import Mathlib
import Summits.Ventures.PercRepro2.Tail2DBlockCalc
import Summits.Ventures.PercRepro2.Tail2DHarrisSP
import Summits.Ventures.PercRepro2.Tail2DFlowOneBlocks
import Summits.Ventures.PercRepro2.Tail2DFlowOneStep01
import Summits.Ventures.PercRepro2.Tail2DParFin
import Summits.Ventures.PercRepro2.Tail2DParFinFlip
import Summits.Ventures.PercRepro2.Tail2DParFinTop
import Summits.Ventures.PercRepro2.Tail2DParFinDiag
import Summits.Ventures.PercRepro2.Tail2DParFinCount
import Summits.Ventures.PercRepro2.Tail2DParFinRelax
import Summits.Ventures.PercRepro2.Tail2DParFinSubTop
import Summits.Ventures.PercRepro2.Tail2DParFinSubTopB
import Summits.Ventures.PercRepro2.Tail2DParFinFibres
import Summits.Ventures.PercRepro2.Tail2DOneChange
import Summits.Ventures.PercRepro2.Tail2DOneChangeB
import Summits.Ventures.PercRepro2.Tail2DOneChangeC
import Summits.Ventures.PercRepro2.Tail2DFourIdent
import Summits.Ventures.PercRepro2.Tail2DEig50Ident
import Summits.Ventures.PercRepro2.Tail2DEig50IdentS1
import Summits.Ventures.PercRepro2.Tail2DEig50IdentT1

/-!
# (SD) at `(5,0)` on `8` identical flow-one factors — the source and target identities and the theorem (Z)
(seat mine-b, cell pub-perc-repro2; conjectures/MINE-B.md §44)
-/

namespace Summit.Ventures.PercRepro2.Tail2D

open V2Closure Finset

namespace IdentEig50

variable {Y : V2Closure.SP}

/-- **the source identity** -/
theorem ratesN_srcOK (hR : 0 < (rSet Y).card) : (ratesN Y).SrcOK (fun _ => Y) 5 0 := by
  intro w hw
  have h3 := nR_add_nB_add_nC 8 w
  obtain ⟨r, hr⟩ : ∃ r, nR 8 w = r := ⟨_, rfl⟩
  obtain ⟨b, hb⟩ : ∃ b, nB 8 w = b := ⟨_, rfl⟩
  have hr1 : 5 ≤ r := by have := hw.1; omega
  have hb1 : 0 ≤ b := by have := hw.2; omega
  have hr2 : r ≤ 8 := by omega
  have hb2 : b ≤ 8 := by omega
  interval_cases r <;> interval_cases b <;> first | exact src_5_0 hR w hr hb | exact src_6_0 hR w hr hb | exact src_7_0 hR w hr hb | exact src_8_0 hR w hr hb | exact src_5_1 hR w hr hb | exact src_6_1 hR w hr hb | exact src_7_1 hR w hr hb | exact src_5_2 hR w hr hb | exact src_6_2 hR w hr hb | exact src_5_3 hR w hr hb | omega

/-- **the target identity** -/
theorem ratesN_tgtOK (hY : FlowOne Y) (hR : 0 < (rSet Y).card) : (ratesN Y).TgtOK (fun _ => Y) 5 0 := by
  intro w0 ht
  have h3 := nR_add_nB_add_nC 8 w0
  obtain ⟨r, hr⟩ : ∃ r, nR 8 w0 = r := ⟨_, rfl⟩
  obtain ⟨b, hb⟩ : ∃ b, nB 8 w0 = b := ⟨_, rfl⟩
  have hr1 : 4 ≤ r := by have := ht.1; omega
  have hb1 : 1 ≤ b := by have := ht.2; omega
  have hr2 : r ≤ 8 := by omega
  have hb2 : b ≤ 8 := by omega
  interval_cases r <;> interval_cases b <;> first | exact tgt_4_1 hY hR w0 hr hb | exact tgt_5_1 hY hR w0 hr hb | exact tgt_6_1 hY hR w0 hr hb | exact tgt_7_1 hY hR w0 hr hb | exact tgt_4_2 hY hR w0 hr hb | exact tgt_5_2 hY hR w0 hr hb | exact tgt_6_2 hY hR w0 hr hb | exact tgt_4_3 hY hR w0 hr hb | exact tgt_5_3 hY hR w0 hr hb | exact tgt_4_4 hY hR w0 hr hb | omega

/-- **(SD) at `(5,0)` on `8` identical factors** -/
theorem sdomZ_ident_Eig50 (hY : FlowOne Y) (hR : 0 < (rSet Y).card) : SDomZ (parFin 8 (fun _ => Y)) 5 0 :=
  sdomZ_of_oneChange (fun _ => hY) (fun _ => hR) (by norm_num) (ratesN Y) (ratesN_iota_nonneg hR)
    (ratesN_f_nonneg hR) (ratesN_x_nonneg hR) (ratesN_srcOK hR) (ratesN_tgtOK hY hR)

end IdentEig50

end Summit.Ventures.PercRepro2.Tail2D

——

Problem statement — Take each line in the listing that has the word "source" and copy it.

Result —
# (SD) at `(5,0)` on `8` identical flow-one factors — the source and target identities and the theorem (Z)
/-- **the source identity** -/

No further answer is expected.